import Mathlib
import HarnessLib

/-!
# VIRIAL HORN, W-ii (4/6): PRIMITIVE COEFFICIENT ARRAYS — the max-weight argument (pure combinatorics, no polynomials)

Route `UnthreadedRigidityDoor`, item `UnthreadedRigidity` (W2, stmt-NavierStokesRegularity-27585) — LINE g11-1 «VIRIAL HORN»,
DIRECTOR-NS KEY-NS #210 (W-ii): the ALL-DEGREE BRACKET INJECTIVITY `bracketInjective_all` (= the hypothesis `hinj` of p712484
`windowWedgeAnalyticL_of_bracketInjective`, every `l ≥ 1`), by a kernel road that needs neither the `SO(3)`-isotypic decomposition of `Λ²𝓗_l`
nor a closed form of Legendre coefficients (ns-crc-p2 g10; `--supports stmt-NavierStokesRegularity-27585`, helper; 0 kit).

CONTENT.  Coefficient arrays `a : ℕ → ℕ → ℂ` (entries beyond `2l` zero), the RAISING OPERATOR on arrays
`(raiseArr l a)_{jk} = (2l−j) a_{j+1,k} + (2l−k) a_{j,k+1}` (the transpose of `E Φ_{l,k+1} = (2l−k)Φ_{l,k}`), homogeneous parts `hpart n`
(`j + k = n`; `raiseArr ∘ hpart (n+1) = hpart n ∘ raiseArr`), and the CERTIFICATE FUNCTIONALS `cert N a = Σ_{j ≤ N} a_{j,N−j}(−1)^j C(N,j)`.
★ `primitive_cert_ne_zero`: a non-zero antisymmetric array supported in `[0,2l]²`, homogeneous of degree `N` and killed by `raiseArr` has
ODD `N < 2l` and `cert N a ≠ 0` — along the anti-diagonal its entries are `u_j = (−1)^j ρ_j u_0` with explicit POSITIVE ratios `ρ_j`
(`rho`, `rho_pos`), so `cert N a = u_0 · Σ_j ρ_j C(N,j)` is a positive multiple of `u_0 ≠ 0` (an even degree would force the middle entry,
zero by antisymmetry, to be non-zero).  ★★ `eq_zero_of_cert_iterate_raiseArr`: an antisymmetric array supported in `[0,2l]²` all of whose
raised iterates have vanishing certificates in every odd degree `N < 2l` is ZERO (take a homogeneous part, follow its raising string to the
last non-zero term — a primitive array — and read its certificate).  This is the highest-weight argument for `Λ²V_l` done on coordinates,
with no Lie-module infrastructure.

HONEST LABEL: finite-dimensional polynomial algebra about solid harmonics (W1's complex-coordinate currency `Zonal.CPoly = ℂ[W,V,Z]`,
`tripleC = −i·det(∇·,∇·,x)`, `lapC`, imported by name — nothing is re-declared); no statement about Navier–Stokes solutions is made or
proved in this file; `UnthreadedRigidity` ⟨27585⟩, W2 and NS regularity remain OPEN.  [folklore]
-/

-- the summit and its single sub-problem share the name (CONVENTIONS §1)
set_option linter.dupNamespace false

noncomputable section

open MvPolynomial Finsupp

namespace Summit.NavierStokesRegularity.NavierStokesRegularity.Theorems.UnthreadedRigidity.VirialHorn.Coherent


/-! ## D. Coefficient arrays: raising, homogeneous parts, certificate functionals -/

section Arrays

open Finset

/-- the RAISING OPERATOR on coefficient arrays (transpose of `E Φ_{l,k+1} = (2l−k) Φ_{l,k}`):
`(E a)_{j,k} = (2l − j) a_{j+1,k} + (2l − k) a_{j,k+1}` (truncated subtraction: zero weights beyond `2l`). -/
def raiseArr (l : ℕ) (a : ℕ → ℕ → ℂ) : ℕ → ℕ → ℂ :=
  fun j k => ((2 * l - j : ℕ) : ℂ) * a (j + 1) k + ((2 * l - k : ℕ) : ℂ) * a j (k + 1)

/-- the degree-`n` part of an array (`j + k = n`). -/
def hpart (n : ℕ) (a : ℕ → ℕ → ℂ) : ℕ → ℕ → ℂ := fun j k => if j + k = n then a j k else 0

/-- the CERTIFICATE FUNCTIONAL of degree `N`: `Λ_N(a) = Σ_{j ≤ N} a_{j,N−j} (−1)^j C(N,j)`. -/
def cert (N : ℕ) (a : ℕ → ℕ → ℂ) : ℂ := ∑ j ∈ range (N + 1), a j (N - j) * ((-1) ^ j * (N.choose j : ℂ))

variable {l : ℕ}

/-- raising the zero array. -/
theorem raiseArr_zero (l : ℕ) : raiseArr l 0 = 0 := by
  funext j k; simp [raiseArr]

/-- iterated raising of the zero array. -/
theorem iterate_raiseArr_zero (l r : ℕ) : (raiseArr l)^[r] 0 = 0 := by
  induction r with
  | zero => rfl
  | succ r ih => rw [Function.iterate_succ_apply, raiseArr_zero, ih]

/-- raising preserves antisymmetry. -/
theorem raiseArr_antisymm {a : ℕ → ℕ → ℂ} (ha : ∀ j k, a k j = -a j k) (j k : ℕ) :
    raiseArr l a k j = -raiseArr l a j k := by
  simp only [raiseArr, ha (j + 1) k, ha j (k + 1)]
  ring

/-- iterated raising preserves antisymmetry. -/
theorem iterate_raiseArr_antisymm {a : ℕ → ℕ → ℂ} (ha : ∀ j k, a k j = -a j k) (r : ℕ) :
    ∀ j k, (raiseArr l)^[r] a k j = -(raiseArr l)^[r] a j k := by
  induction r with
  | zero => exact ha
  | succ r ih => intro j k; rw [Function.iterate_succ_apply']; exact raiseArr_antisymm ih j k

/-- raising preserves the support square `[0, 2l]²`. -/
theorem raiseArr_supp {a : ℕ → ℕ → ℂ} (ha : ∀ j k, 2 * l < j ∨ 2 * l < k → a j k = 0) (j k : ℕ)
    (h : 2 * l < j ∨ 2 * l < k) : raiseArr l a j k = 0 := by
  simp only [raiseArr]
  rcases h with h | h
  · rw [ha j (k + 1) (Or.inl h), show 2 * l - j = 0 by omega]; simp
  · rw [ha (j + 1) k (Or.inr h), show 2 * l - k = 0 by omega]; simp

/-- iterated raising preserves the support square. -/
theorem iterate_raiseArr_supp {a : ℕ → ℕ → ℂ} (ha : ∀ j k, 2 * l < j ∨ 2 * l < k → a j k = 0) (r : ℕ) :
    ∀ j k, 2 * l < j ∨ 2 * l < k → (raiseArr l)^[r] a j k = 0 := by
  induction r with
  | zero => exact ha
  | succ r ih => intro j k h; rw [Function.iterate_succ_apply']; exact raiseArr_supp ih j k h

/-- ★ raising lowers the degree by one: `E ∘ (degree n+1 part) = (degree n part) ∘ E`. -/
theorem raiseArr_hpart_succ (n : ℕ) (a : ℕ → ℕ → ℂ) : raiseArr l (hpart (n + 1) a) = hpart n (raiseArr l a) := by
  funext j k
  simp only [raiseArr, hpart]
  by_cases h : j + k = n
  · rw [if_pos h, if_pos (by omega), if_pos (by omega)]
  · rw [if_neg h, if_neg (by omega), if_neg (by omega)]; simp

/-- iterated raising lowers the degree: `E^r ∘ (part n+r) = (part n) ∘ E^r`. -/
theorem iterate_raiseArr_hpart (n r : ℕ) (a : ℕ → ℕ → ℂ) :
    (raiseArr l)^[r] (hpart (n + r) a) = hpart n ((raiseArr l)^[r] a) := by
  induction r generalizing a with
  | zero => rfl
  | succ r ih =>
    rw [Function.iterate_succ_apply, Function.iterate_succ_apply, show n + (r + 1) = (n + r) + 1 by ring,
      raiseArr_hpart_succ, ih]

/-- the full raising string of a homogeneous array ends in degree zero. -/
theorem iterate_raiseArr_hpart_self (n : ℕ) (a : ℕ → ℕ → ℂ) :
    (raiseArr l)^[n] (hpart n a) = hpart 0 ((raiseArr l)^[n] a) := by
  simpa using iterate_raiseArr_hpart (l := l) 0 n a

/-- the certificate functional of degree `N` only sees the degree-`N` part. -/
theorem cert_hpart (N : ℕ) (a : ℕ → ℕ → ℂ) : cert N (hpart N a) = cert N a := by
  refine sum_congr rfl fun j hj => ?_
  rw [hpart, if_pos (by have := mem_range.mp hj; omega)]

/-- taking the degree-`n` part is idempotent. -/
theorem hpart_idem (n : ℕ) (a : ℕ → ℕ → ℂ) : hpart n (hpart n a) = hpart n a := by
  funext j k; by_cases h : j + k = n <;> simp [hpart, h]

/-- homogeneous parts of antisymmetric arrays are antisymmetric. -/
theorem hpart_antisymm {a : ℕ → ℕ → ℂ} (ha : ∀ j k, a k j = -a j k) (n j k : ℕ) : hpart n a k j = -hpart n a j k := by
  simp only [hpart, add_comm k j]
  split_ifs <;> simp [ha j k]

/-- homogeneous parts stay in the support square. -/
theorem hpart_supp {a : ℕ → ℕ → ℂ} (ha : ∀ j k, 2 * l < j ∨ 2 * l < k → a j k = 0) (n j k : ℕ)
    (h : 2 * l < j ∨ 2 * l < k) : hpart n a j k = 0 := by
  simp [hpart, ha j k h]

/-- the degree-zero part of an antisymmetric array vanishes. -/
theorem hpart_zero_of_antisymm {a : ℕ → ℕ → ℂ} (ha : ∀ j k, a k j = -a j k) : hpart 0 a = 0 := by
  funext j k
  simp only [hpart, Pi.zero_apply]
  split_ifs with h
  · obtain ⟨rfl, rfl⟩ : j = 0 ∧ k = 0 := by omega
    have := ha 0 0
    linear_combination this / 2
  · rfl

/-! ### primitive arrays -/

/-- the explicit ratio sequence of a primitive array of degree `N`: `ρ_0 = 1`, `ρ_{j+1} = ρ_j (2l+1+j−N)/(2l−j)`. -/
def rho (l N : ℕ) : ℕ → ℝ
  | 0 => 1
  | j + 1 => rho l N j * (((2 * l + 1 + j - N : ℕ) : ℝ) / ((2 * l - j : ℕ) : ℝ))

/-- the ratios `ρ_j` are positive for `N ≤ 2l`, `j ≤ 2l`. -/
theorem rho_pos {l N j : ℕ} (hN : N ≤ 2 * l) (hj : j ≤ 2 * l) : 0 < rho l N j := by
  induction j with
  | zero => simp [rho]
  | succ j ih =>
    rw [rho]
    refine mul_pos (ih (by omega)) (div_pos ?_ ?_)
    · exact_mod_cast (show 0 < 2 * l + 1 + j - N by omega)
    · exact_mod_cast (show 0 < 2 * l - j by omega)

/-- ★ PRIMITIVE ARRAYS: a non-zero antisymmetric array supported in `[0,2l]²`, homogeneous of degree `N` and killed by the
raising operator has ODD degree `N < 2l` and a NON-ZERO certificate `Λ_N` (its entries alternate in sign along the
anti-diagonal, so `Λ_N` is a sum of positive multiples of one non-zero entry). -/
theorem primitive_cert_ne_zero {a : ℕ → ℕ → ℂ} {N : ℕ} (hanti : ∀ j k, a k j = -a j k)
    (hsupp : ∀ j k, 2 * l < j ∨ 2 * l < k → a j k = 0) (hhom : hpart N a = a) (hE : raiseArr l a = 0)
    (hne : a ≠ 0) : N % 2 = 1 ∧ N < 2 * l ∧ cert N a ≠ 0 := by
  -- the anti-diagonal sequence `u_j = a_{j, N−j}` and its recursion
  set u : ℕ → ℂ := fun j => a j (N - j) with hu
  have hdeg : ∀ j k, a j k ≠ 0 → j + k = N := by
    intro j k h
    by_contra hjk
    apply h
    rw [← hhom, hpart, if_neg hjk]
  have hrec : ∀ j, j < N → ((2 * l - j : ℕ) : ℂ) * u (j + 1) + ((2 * l + 1 + j - N : ℕ) : ℂ) * u j = 0 := by
    intro j hj
    have h := congrFun (congrFun hE j) (N - 1 - j)
    simp only [raiseArr, Pi.zero_apply] at h
    rw [hu]
    simp only
    rw [show N - (j + 1) = N - 1 - j by omega, show N - j = N - 1 - j + 1 by omega, show 2 * l + 1 + j - N = 2 * l - (N - 1 - j) by omega]
    exact h
  -- the step lemma: `u_j = 0`, `j < 2l` ⇒ `u_{j+1} = 0`
  have hstep : ∀ j, j < 2 * l → u j = 0 → u (j + 1) = 0 := by
    intro j hj h0
    by_cases hjN : j < N
    · have h := hrec j hjN
      rw [h0, mul_zero, add_zero] at h
      have hc : ((2 * l - j : ℕ) : ℂ) ≠ 0 := by exact_mod_cast (show 2 * l - j ≠ 0 by omega)
      exact (mul_eq_zero.mp h).resolve_left hc
    · rw [hu]
      simp only
      by_contra h
      have := hdeg _ _ h
      omega
  have hchain : u 0 = 0 → ∀ j, u j = 0 := by
    intro h0 j
    induction j with
    | zero => exact h0
    | succ j ih =>
      by_cases hj : j < 2 * l
      · exact hstep j hj ih
      · rw [hu]; exact hsupp _ _ (Or.inl (by omega))
  have hu0 : u 0 ≠ 0 := by
    intro h0
    apply hne
    funext j k
    by_cases hjk : j + k = N
    · have := hchain h0 j
      rw [hu] at this
      simp only at this
      rw [show k = N - j by omega]
      exact this
    · rw [← hhom, hpart, if_neg hjk]; rfl
  -- the degree is at most `2l`
  have hN : N ≤ 2 * l := by
    by_contra hN
    exact hu0 (hsupp 0 (N - 0) (Or.inr (by omega)))
  -- closed form along the anti-diagonal: `u_j = (−1)^j ρ_j u_0`
  have hclosed : ∀ j, j ≤ N → u j = (-1) ^ j * (rho l N j : ℂ) * u 0 := by
    intro j
    induction j with
    | zero => intro _; simp [rho]
    | succ j ih =>
      intro hj
      have h := hrec j (by omega)
      have hc : ((2 * l - j : ℕ) : ℂ) ≠ 0 := by exact_mod_cast (show 2 * l - j ≠ 0 by omega)
      have hc' : ((2 * l - j : ℕ) : ℝ) ≠ 0 := by exact_mod_cast (show 2 * l - j ≠ 0 by omega)
      rw [ih (by omega)] at h
      rw [rho]
      push_cast
      field_simp
      linear_combination h
  -- `N` is odd: the middle entry of the anti-diagonal vanishes by antisymmetry
  have hodd : N % 2 = 1 := by
    by_contra hev
    have hm : u (N / 2) = 0 := by
      rw [hu]; simp only
      rw [show N - N / 2 = N / 2 by omega]
      have := hanti (N / 2) (N / 2)
      linear_combination this / 2
    rw [hclosed (N / 2) (by omega)] at hm
    have hρ : (rho l N (N / 2) : ℂ) ≠ 0 := by exact_mod_cast (rho_pos hN (by omega)).ne'
    have : ((-1 : ℂ) ^ (N / 2)) ≠ 0 := pow_ne_zero _ (by norm_num)
    exact hu0 ((mul_eq_zero.mp hm).resolve_left (mul_ne_zero this hρ))
  refine ⟨hodd, by omega, ?_⟩
  -- the certificate is `u_0 · Σ_j ρ_j C(N,j)`, a positive multiple of `u_0`
  have hcert : cert N a = u 0 * ((∑ j ∈ range (N + 1), rho l N j * (N.choose j : ℝ) : ℝ) : ℂ) := by
    rw [cert, Complex.ofReal_sum, Finset.mul_sum]
    refine sum_congr rfl fun j hj => ?_
    have hj' : j ≤ N := by have := mem_range.mp hj; omega
    rw [show a j (N - j) = u j from rfl, hclosed j hj']
    push_cast
    have : ((-1 : ℂ) ^ j) * (-1) ^ j = 1 := by rw [← pow_add, ← two_mul, pow_mul]; norm_num
    linear_combination (rho l N j : ℂ) * u 0 * (N.choose j : ℂ) * this
  rw [hcert]
  refine mul_ne_zero hu0 ?_
  have hpos : 0 < ∑ j ∈ range (N + 1), rho l N j * (N.choose j : ℝ) := by
    refine sum_pos (fun j hj => mul_pos (rho_pos hN ?_) ?_) ⟨0, by simp⟩
    · have := mem_range.mp hj; omega
    · exact_mod_cast Nat.choose_pos (by have := mem_range.mp hj; omega)
  exact_mod_cast hpos.ne'

/-- ★★ THE ARRAY THEOREM: an antisymmetric array supported in `[0,2l]²` all of whose raised iterates have vanishing
certificates in every odd degree `N < 2l` is zero. -/
theorem eq_zero_of_cert_iterate_raiseArr {a : ℕ → ℕ → ℂ} (hanti : ∀ j k, a k j = -a j k)
    (hsupp : ∀ j k, 2 * l < j ∨ 2 * l < k → a j k = 0)
    (hcert : ∀ r N, N % 2 = 1 → N < 2 * l → cert N ((raiseArr l)^[r] a) = 0) : a = 0 := by
  -- every homogeneous part vanishes
  suffices h : ∀ n, hpart n a = 0 by
    funext j k
    have := congrFun (congrFun (h (j + k)) j) k
    simpa [hpart] using this
  intro n
  by_contra hb
  set b := hpart n a with hb_def
  -- the raising string of `b` dies: `E^n b` is the degree-0 part of something antisymmetric
  have hkill : ∃ r, (raiseArr l)^[r] b = 0 := by
    refine ⟨n, ?_⟩
    rw [hb_def, iterate_raiseArr_hpart_self]
    exact hpart_zero_of_antisymm (iterate_raiseArr_antisymm hanti n)
  classical
  let r₁ := Nat.find hkill
  have hr₁ : (raiseArr l)^[r₁] b = 0 := Nat.find_spec hkill
  have hr₁pos : 0 < r₁ := by
    rw [Nat.pos_iff_ne_zero]
    intro h0
    rw [h0] at hr₁
    exact hb hr₁
  obtain ⟨r, hr⟩ : ∃ r, r₁ = r + 1 := ⟨r₁ - 1, by omega⟩
  set c := (raiseArr l)^[r] b with hc
  have hc_ne : c ≠ 0 := Nat.find_min hkill (show r < r₁ by omega)
  have hEc : raiseArr l c = 0 := by
    have : raiseArr l c = (raiseArr l)^[r + 1] b := by rw [Function.iterate_succ_apply', hc]
    rw [this, ← hr]; exact hr₁
  have hrn : r < n := by
    by_contra hrn
    apply hc_ne
    obtain ⟨d, hd⟩ : ∃ d, r = n + d := ⟨r - n, by omega⟩
    rw [hc, hd, add_comm, Function.iterate_add_apply, hb_def, iterate_raiseArr_hpart_self,
      hpart_zero_of_antisymm (iterate_raiseArr_antisymm hanti n), iterate_raiseArr_zero]
  obtain ⟨N, hN⟩ : ∃ N, n = N + r := ⟨n - r, by omega⟩
  -- `c` is homogeneous of degree `N`, antisymmetric, supported, primitive, non-zero
  have hc_hom : hpart N c = c := by
    rw [hc, hb_def, hN, iterate_raiseArr_hpart, hpart_idem]
  have hc_anti : ∀ j k, c k j = -c j k := iterate_raiseArr_antisymm (hpart_antisymm hanti n) r
  have hc_supp : ∀ j k, 2 * l < j ∨ 2 * l < k → c j k = 0 := iterate_raiseArr_supp (hpart_supp hsupp n) r
  obtain ⟨hodd, hlt, hne⟩ := primitive_cert_ne_zero hc_anti hc_supp hc_hom hEc hc_ne
  apply hne
  rw [hc, hb_def, hN, iterate_raiseArr_hpart, cert_hpart]
  exact hcert r N hodd hlt

end Arrays

end Summit.NavierStokesRegularity.NavierStokesRegularity.Theorems.UnthreadedRigidity.VirialHorn.Coherent

end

--------

**REQUIRED WORK**
Out of the listing above, reproduce exactly the lines from the one with "refine ⟨hodd, by omega, ?_⟩" up to and including the one with "have hj' : j".

**SOLVED EXERCISE**
  refine ⟨hodd, by omega, ?_⟩
  -- the certificate is `u_0 · Σ_j ρ_j C(N,j)`, a positive multiple of `u_0`
  have hcert : cert N a = u 0 * ((∑ j ∈ range (N + 1), rho l N j * (N.choose j : ℝ) : ℝ) : ℂ) := by
    rw [cert, Complex.ofReal_sum, Finset.mul_sum]
    refine sum_congr rfl fun j hj => ?_
    have hj' : j ≤ N := by have := mem_range.mp hj; omega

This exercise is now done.